GPL-3.0 · PHP + Vanilla JS · Deploy-ready for InfinityFree
FileX is a powerful web tool that reconstructs the internal file and directory structure of any domain or subdomain by aggregating data from multiple passive and active sources — robots.txt, sitemaps, the Wayback Machine CDX API, DNS, certificate transparency logs, and a multi-threaded wordlist crawler. Results are rendered as an interactive, filterable, exportable file tree with technology fingerprinting, subdomain discovery, and security-relevant path flagging.
- Features
- Architecture
- How It Works
- Directory Layout
- API Endpoints
- Deployment
- CI/CD Pipelines
- Configuration & Options
- Exporting Results
- Security & Ethics
- Why PHP for the Backend?
- Known Limitations
- Contributing
- License
| Feature | Detail |
|---|---|
| robots.txt parser | Full directive parsing — Disallow, Allow, Sitemap, Crawl-delay, Host — per user-agent with comment extraction |
| Sitemap crawler | Recursive sitemap index traversal across unlimited nesting levels, up to 5,000 URLs |
| Wayback Machine CDX | Up to 5,000 collapsed URL snapshots with MIME stats and path deduplication |
| DNS recon | A/AAAA/CNAME/MX/NS/TXT/SOA/SRV via Google DoH, with 30 common subdomain probes |
| Certificate transparency | crt.sh wildcard query → all known subdomains from historical TLS certificates |
| Wordlist crawl | 350+ path wordlist probed in parallel batches via PHP curl_multi, configurable batch size |
| Link probing | Optionally probe every <a href> and <script src> discovered on the root page |
| Technology fingerprinting | CMS (WordPress, Drupal, Joomla, Shopify…), server (nginx, Apache), framework (React, Vue, Next.js, Laravel…), CDN (Cloudflare), mail (GSuite, M365) |
| HTML comment extraction | Surfaces developer comments that may leak paths or credentials |
| Interactive file tree | Collapsible, searchable, filterable tree with status badges, content types, sizes, redirect targets |
| ⚡ Interesting filter | One-click to show only security-relevant paths (open dirs, 401/403, .env, config, backup…) |
| Export | JSON (full scan data), CSV (path/status/type/size/source), plaintext tree |
| Stat dashboard | Live chips: unique paths, live 2xx, redirects, 401/403, open directories, Wayback captures, subdomains |
| Abort support | Cancel mid-scan at any time with the STOP button |
| Source attribution | Every path tagged with its discovery source (robots, sitemap, wayback, crawl, probe, dns) |
Browser (HTML + CSS + JS ES Modules)
│
│ fetch() calls — same origin, no CORS
▼
PHP API endpoints (public/api/*.php)
│
├── curl / curl_multi ──► Target domain
├── curl ──► web.archive.org CDX API
├── curl ──► dns.google/resolve (DoH)
└── curl ──► crt.sh
The frontend is a single-page app built with ES Modules — no build step, no bundler, no framework.
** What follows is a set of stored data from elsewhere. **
import Literature.Probability.RandomPlanarGeometry.HexSAWSurfaceWallRenewal
import Literature.Probability.RandomPlanarGeometry.HexSAWStripSurfaceRateAllY
import Literature.Probability.RandomPlanarGeometry.HexSAWSurfaceWallRateEq
import HarnessLib

/-!
# Honeycomb SAW at a surface: truncated Kesten data certify the strip growth rate, and EXPONENTIAL strip locality
# `0 ≤ log μ(y) − log μ_T(y,1) ≤ E(y)·θ(y)^{T+1}` in the adsorbed regime `y > μ⁴`

Topic `Literature/Probability/RandomPlanarGeometry` (lane pcv-sawmu, a-idea-1 door «ADSORBED-STRIP-LOCALITY», on top of
`HexSAWSurfaceWallRenewal` (the weighted renewal structure of positive wall bridges: `pwb`, `ipwb`, `PWB = P_n(y)`,
`IPWB = Λ_n(y)`, `pwbLaw = f_s(y) = Λ_{2s}(y) β(y)^{-2s}`, the Kesten relation `Σ_s f_s(y) = 1` and the geometric envelope
`f_s ≤ μ²√y·θ^s`, `θ = μ²/√y`, for `y > μ⁴`) and of `HexSAWStripSurfaceRateAllY` (loops of bounded depth `lpsD`, their weight
`HLD`, and the glide-reflection embedding into the strip: `rpow_HLD_le_stripMuY₀`).

THE QUESTION.  `HexSAWStripSurfaceLimit` proves `μ_T(y,1) → μ(y)` (`T → ∞`) for the brick-wall strips `S_T` with fugacity `y`
on the bottom wall, and `HexSAWStripSurfaceRateAllY` the Hammersley–Welsh-type rate `|log μ(y) − log μ_T(y,1)| ≤ (22 + 2|log y|)/√T`
valid at EVERY fugacity.  In the ADSORBED phase one expects much more: the walk is bound to the wall, its excursions are short, so it
should not feel the far side of the strip — the strip growth rate should converge EXPONENTIALLY fast.  This file proves exactly that in
the explicit regime `y > μ⁴ = 2y_c²` where the parent's renewal structure is available, by a TRUNCATION OF THE RENEWAL EQUATION.

THE MECHANISM (Kesten's truncated-irreducible-bridge certificate, transported to surface weights and read in a strip).
(1) Positive wall bridges of DEPTH `≤ D` (`Y_i ≥ −D` throughout; `pwbD`, weight `PWBD = P^{(D)}_n(y)`) are closed under concatenation,
and every irreducible positive wall bridge of length `2k ≤ 2D` has depth `≤ k ≤ D` (a nearest-neighbour path from the wall back to the
wall).  Gluing an irreducible piece of length `2k ≤ 2D` in front of a depth-`≤ D` bridge is injective and the piece is recovered as the
head up to the FIRST wall-renewal time (parent, §1–§2), whence the TRUNCATED RENEWAL INEQUALITY
`Σ_{k=1}^{min(n,D)} Λ_{2k}(y) P^{(D)}_{2n−2k}(y) ≤ P^{(D)}_{2n}(y)` (`sum_IPWB_mul_PWBD_le`).
(2) PERSISTENCE: if the finite data satisfy `Σ_{k=1}^{D} Λ_{2k}(y) x^k ≥ 1` for some `x > 0`, then `b_n := P^{(D)}_{2n}(y) x^n` never drops
below `min_{j<D} b_j > 0` (induction on (1)); but depth-`≤ D` bridges live in the strip `S_T`, `T ≥ D`, with their weight
(`min(y,1)·P^{(D)}_N(y) ≤ μ_T(y,1)^{N+2}`, from the parent's embedding), so `b_n ≤ μ_T^2 (μ_T^2 x)^n / min(y,1)` and therefore
**`μ_T(y,1)² · x ≥ 1`** (`one_le_sq_stripMuY₀_mul`) — a LOWER bound on the strip growth rate certified by finitely many irreducible
counts, valid for EVERY `y > 0` (the surface-weighted strip version of the classical lower bounds on `μ` from truncated Kesten relations).
(3) For EVERY `y > 0`, `S_T := Σ_{k ≤ T} f_k(y) ∈ (0,1]` (Feller: partial sums of first-renewal weights never exceed `1` — tree
`Renewal.sum_range_f_le_one`), so `x = 1/(β(y)² S_T)` is admissible with `D = T` (`u^k ≥ u` for `u = 1/S_T ≥ 1`), giving
**`β(y)² · Σ_{k ≤ T} f_k(y) ≤ μ_T(y,1)²`** (`sq_wallRate_mul_sum_pwbLaw_le`): THE STRIP OF HEIGHT `T` CAPTURES THE RENEWAL MASS OF THE
PIECES OF HALF-LENGTH `≤ T` — the deficiency of `μ_T` is at most the tail of the first-renewal distribution.  For `y > μ⁴` the parent's
Kesten relation `Σ_s f_s(y) = 1` and geometric envelope bound that tail by `E θ^{T+1}`, `E := μ²√y/(1−θ)`, and `β(y) = μ(y)`
(`HV.wallRate_eq_surfaceMu`).

MAIN RESULTS (`μ_T = stripMuY₀ T y`, `μ(y) = HV.surfaceMu y`, `θ = μ²/√y`, `E = μ²√y/(1−θ)`):
* `one_le_sq_stripMuY₀_mul` — ★ the finite-data certificate (every `y > 0`, `T ≥ D ≥ 1`);
* `sum_range_pwbLaw_le_one` — `Σ_{k≤N} f_k(y) ≤ 1` for EVERY `y > 0` (tree `Renewal.sum_range_f_le_one`, no recurrence needed);
* `sq_wallRate_mul_sum_pwbLaw_le` — ★ `β(y)²·Σ_{k≤T} f_k(y) ≤ μ_T(y,1)²` (EVERY `y > 0`, `T ≥ 1`): the deficiency of the strip growth rate is at
  most the tail of the first-renewal distribution;
* `one_sub_envelope_le_sum_pwbLaw` — `1 − Eθ^{T+1} ≤ Σ_{k≤T} f_k(y)`;
* `sq_surfaceMu_mul_le_sq_stripMuY₀` — ★★ `μ(y)²(1 − Eθ^{T+1}) ≤ μ_T(y,1)² (≤ μ(y)²)` for every `T ≥ 1`;
* `log_surfaceMu_sub_log_stripMuY₀_le_envelope`, `abs_log_surfaceMu_sub_log_stripMuY₀_le_envelope` — ★★ for `Eθ^{T+1} ≤ 1/2`:
  `0 ≤ log μ(y) − log μ_T(y,1) ≤ E θ^{T+1}` — EXPONENTIAL strip locality, against the all-`y` rate `(22 + 2|log y|)/√T` of
  `HexSAWStripSurfaceRateAllY`; `eventually_abs_log_surfaceMu_sub_log_stripMuY₀_le` (the same for all large `T`);
* `one_le_sq_surfaceMu_mul`, `one_le_sq_wallRate_mul` — the certificate read on `μ(y) = β(y)`; `le_IPWB_two`, `le_sq_stripMuY₀` — the case
  `D = 1` (`Λ₂ ≥ y` ⇒ `y ≤ μ_T(y,1)²`, every `T ≥ 1`, `y > 0`): the certificate is not vacuous;
* `inv_le_sq_wallRate_of_certificate`, `sq_wallRate_mul_sum_pwbLaw_le_inv`, `truncated_root_bounds`, `sq_wallRate_mul_one_sub_envelope_le_inv`,
  `truncated_root_bounds_of_mu_four_lt` — §6: a certificate (`Σ ≥ 1`) never certifies more than `β(y)²`, a sub-certificate (`Σ ≤ 1`) bounds
  the captured mass `β²·Σ_{k≤D} f_k ≤ 1/x`; so the `D`-th truncated Kesten root `x_D` obeys `β²·Σ_{k≤D} f_k ≤ 1/x_D ≤ β²` (every `y > 0`)
  and `β²(1 − Eθ^{D+1}) ≤ 1/x_D ≤ β²` for `y > μ⁴`: the finite-data scheme converges exponentially in the truncation order, and rational
  under/over-approximations of `x_D` give a two-sided rational enclosure of `μ(y)² = β(y)²`.

HONEST LABEL.  LANE THEOREM; mechanism classical (truncating the renewal / Kesten relation at finitely many irreducible pieces is how
rigorous lower bounds on connective constants are certified [MadrasSlade1993, §4.2, (4.2.4) and Theorem 4.2.2 (pp. 90–92); Kesten1963SAW,
§4]); NEW IN WRITING (modest): the surface-weighted strip reading — finitely many adsorbed irreducible counts bound `μ_T(y,1)` from below
— and the exponential rate of strip locality in the explicit adsorbed regime `y > μ⁴ = 6 + 4√2` of the honeycomb half-lattice.  Print
context searched (corpus fts + hybrid + vector, galaxy): confinement of walks/polygons to slits and slabs with wall interactions is treated
in [JansevanRensburgOrlandiniWhittington2006] (existence, log-convexity and `w → ∞` convergence of the slab free energy; not held here, cited
via BBDDG14/Beaton 2014), in [GuttmannJensen2009Confinement, §10.1 and §10.3 (LNP 775 pp. 245, 250–254: forces, numerics)] and, exactly, for
DIRECTED walks in a slit [BrakOwczarekRechnitzerWhittington2005]; a rate of convergence in the width for the undirected adsorbed walk was not
found (galaxy needles «slit with attractive walls|walks in a slab|adsorbed phase the convergence»: no statement).  Sources of the ingredients
AS PRINTED: irreducible bridges, the renewal equation, the Kesten relation [MadrasSlade1993, §4.2, Definition 4.2.1, (4.2.2), (4.2.4),
Theorem 4.2.2 (pp. 90–92)], [Kesten1963SAW, §4]; walks of the surface model placed in a strip [BeatonBousquetMelouDeGierDuminilCopinGuttmann2014,
§3.2 and Proposition 7 (arXiv v5 pp. 10–12)]; surface loops and bridges [HammersleyTorrieWhittington1982, §2].  NOT claimed: anything for
`y ≤ μ⁴` (near `y_c` the renewal inputs are open here), the true correlation length (the ratio `θ` is the crude envelope ratio, not
optimal), numerics.
-/

noncomputable section

open Finset Filter Function
open Literature.Probability.LatticeModels Literature.Probability.Percolation SimpleGraph
open Literature.Combinatorics.Enumerative
open _root_.Topology

namespace Literature.Probability.RandomPlanarGeometry.SAW.HexBW.Wall

variable {n : ℕ} {ω : ℕ → Site 2} {y : ℝ}

/-! ### §0 Positive wall bridges of bounded depth -/

open Classical in
/-- **Positive wall bridges of depth `≤ D`**: members of `pwb n` with `Y_i ≥ -D` for all `i ≤ n` — the positive wall bridges
that fit in a strip of height `D` below the wall.
[cite: BeatonBousquetMelouDeGierDuminilCopinGuttmann2014, §3.2 (arXiv v5 p. 10: walks of the surface model confined to a strip); HammersleyTorrieWhittington1982, §2] -/
def pwbD (D n : ℕ) : Finset (ℕ → Site 2) := (pwb n).filter (fun ω => ∀ i ≤ n, -(D : ℤ) ≤ ω i 1)

/-- Their weight `P^{(D)}_n(y) = Σ_{ω ∈ pwbD D n} y^{visits}`.
[cite: BeatonBousquetMelouDeGierDuminilCopinGuttmann2014, §3.2 (arXiv v5 p. 10)] -/
def PWBD (D n : ℕ) (y : ℝ) : ℝ := ∑ ω ∈ pwbD D n, y ^ visits n ω

/-- Membership in `pwbD`. [cite: BeatonBousquetMelouDeGierDuminilCopinGuttmann2014, §3.2 (arXiv v5 p. 10)] -/
theorem mem_pwbD {D : ℕ} : ω ∈ pwbD D n ↔ ω ∈ pwb n ∧ ∀ i ≤ n, -(D : ℤ) ≤ ω i 1 := by
  classical
  exact Finset.mem_filter

/-- `pwbD D n ⊆ pwb n`. [cite: BeatonBousquetMelouDeGierDuminilCopinGuttmann2014, §3.2 (arXiv v5 p. 10)] -/
theorem pwbD_subset (D n : ℕ) : pwbD D n ⊆ pwb n := fun _ h => (mem_pwbD.1 h).1

/-- `0 ≤ P^{(D)}_n(y)` for `y ≥ 0`. [cite: BeatonBousquetMelouDeGierDuminilCopinGuttmann2014, §3.2 (arXiv v5 p. 10)] -/
theorem PWBD_nonneg (D n : ℕ) (hy : 0 ≤ y) : 0 ≤ PWBD D n y := Finset.sum_nonneg fun _ _ => pow_nonneg hy _

/-- `P^{(D)}_n(y) ≤ P_n(y)` for `y ≥ 0`. [cite: BeatonBousquetMelouDeGierDuminilCopinGuttmann2014, §3.2 (arXiv v5 p. 10)] -/
theorem PWBD_le_PWB (D n : ℕ) (hy : 0 ≤ y) : PWBD D n y ≤ PWB n y :=
  Finset.sum_le_sum_of_subset_of_nonneg (pwbD_subset D n) fun _ _ _ => pow_nonneg hy _

/-- [folklore] Nearest-neighbour steps move every coordinate by at most one per step: `|ω_{i+k}(j) − ω_i(j)| ≤ k`. -/
private theorem abs_sub_le_asl {d : ℕ} {ξ : ℕ → Site d} {m : ℕ}
    (hadj : ∀ i < m, (zdGraph d).Adj (ξ i) (ξ (i + 1))) (j : Fin d) :
    ∀ i k, i + k ≤ m → |ξ (i + k) j - ξ i j| ≤ (k : ℤ) := by
  intro i k
  induction k with
  | zero => intro _; simp
  | succ k ih =>
    intro hk
    have h1 : |ξ (i + k + 1) j - ξ (i + k) j| ≤ 1 := by
      have := Zd.abs_sub_le_one_of_adj (hadj (i + k) (by omega)) j
      rw [abs_sub_comm] at this
      first | exact this | (rw [abs_sub_comm]; exact this)
    have h2 := ih (by omega)
    rw [show i + (k + 1) = i + k + 1 by omega]
    calc |ξ (i + k + 1) j - ξ i j| = |(ξ (i + k + 1) j - ξ (i + k) j) + (ξ (i + k) j - ξ i j)| := by ring_nf
      _ ≤ |ξ (i + k + 1) j - ξ (i + k) j| + |ξ (i + k) j - ξ i j| := abs_add_le _ _
      _ ≤ 1 + k := add_le_add h1 h2
      _ = ((k + 1 : ℕ) : ℤ) := by push_cast; ring

/-- **A positive wall bridge of length `n` has depth `≤ n/2`**: it starts and ends on the wall and moves one unit per step, so
`Y_i ≥ −min(i, n−i)`. [cite: MadrasSlade1993, §1.1 (nearest-neighbour walks); HammersleyTorrieWhittington1982, §2] -/
theorem neg_div_two_le_apply_of_mem_pwb (hω : ω ∈ pwb n) : ∀ i ≤ n, -((n / 2 : ℕ) : ℤ) ≤ ω i 1 := by
  intro i hi
  have hωs := saws_of_mem_pwb hω
  obtain ⟨h0, -, hadj, -⟩ := Zd.mem_saws.1 (saws_subset n hωs)
  have hend : ω n 1 = 0 := (mem_archs.1 (mem_wbr.1 (pwb_subset hω)).1).2.2
  have h1 := abs_le.1 (Zd.abs_apply_le_of_adj h0 hadj i hi 1)
  have h2 := abs_le.1 (abs_sub_le_asl hadj 1 i (n - i) (by omega))
  rw [show i + (n - i) = n by omega, hend] at h2
  omega

/-- Hence `pwb n ⊆ pwbD D n` whenever `n ≤ 2D`: short positive wall bridges fit in the strip of height `D`.
[cite: MadrasSlade1993, §1.1; BeatonBousquetMelouDeGierDuminilCopinGuttmann2014, §3.2 (arXiv v5 p. 10)] -/
theorem pwb_subset_pwbD {D : ℕ} (h : n ≤ 2 * D) : pwb n ⊆ pwbD D n := fun ω hω =>
  mem_pwbD.2 ⟨hω, fun i hi => by have := neg_div_two_le_apply_of_mem_pwb hω i hi; omega⟩

/-- **Depth-`≤ D` bridges are closed under gluing** (the second piece is translated along the wall, ordinates are kept).
[cite: MadrasSlade1993, §1.2, (1.2.15); HammersleyTorrieWhittington1982, §2 (concatenation of surface bridges)] -/
theorem concat_mem_pwbD {s D : ℕ} {η τ : ℕ → Site 2} (hsn : s ≤ n) (hη : η ∈ pwbD D s) (hτ : τ ∈ pwbD D (n - s)) :
    Zd.concatWalk s η τ ∈ pwbD D n := by
  obtain ⟨hηp, hηd⟩ := mem_pwbD.1 hη
  obtain ⟨hτp, hτd⟩ := mem_pwbD.1 hτ
  have hηend : η s 1 = 0 := (mem_archs.1 (mem_wbr.1 (pwb_subset hηp)).1).2.2
  obtain ⟨hτ0, -, -, -⟩ := mem_saws_iff.1 (saws_of_mem_pwb hτp)
  refine mem_pwbD.2 ⟨(concat_mem_pwb hsn hηp hτp).1, fun i hi => ?_⟩
  rcases le_or_gt i s with his | his
  · rw [Zd.concatWalk_apply_of_le η τ his]; exact hηd i his
  · obtain ⟨j, rfl⟩ : ∃ j, i = s + j := ⟨i - s, by omega⟩
    rw [Zd.concatWalk_apply_add η τ hτ0 j, Pi.add_apply, hηend, zero_add]
    exact hτd j (by omega)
The PHP layer exists entirely to proxy outbound HTTP requests that would be blocked by CORS in a browser context.
robots.php fetches https://{domain}/robots.txt (falling back to HTTP) and parses every directive. All Disallow and Allow paths across every user-agent block are extracted and surfaced as known paths. Sitemap URLs referenced in robots.txt seed Stage 2.
sitemap.php tries 9 common sitemap locations (/sitemap.xml, /wp-sitemap.xml, etc.) and recursively follows <sitemapindex> references up to 4 levels deep, collecting <loc> entries up to a 5,000-URL cap.
wayback.php queries the Internet Archive's CDX Search API with collapse=urlkey to get one representative snapshot per unique URL. It extracts paths, MIME types, status codes, and timestamps — surfacing URLs that existed historically but may have been deleted.
dns.php queries Google's DoH API (dns.google/resolve) for A, AAAA, CNAME, MX, NS, TXT, SOA, and SRV records. It then probes 30 common subdomain prefixes (www, mail, api, dev, staging, admin, etc.) using PHP's dns_get_record(). Technology inference from nameservers, MX hosts, and TXT records surfaces email providers, DNS providers, and domain verification tokens.
certs.php queries crt.sh with a wildcard search for the base domain (%.example.com). This reveals all subdomains that have ever had a TLS certificate issued — including internal, staging, and legacy ones that DNS no longer resolves.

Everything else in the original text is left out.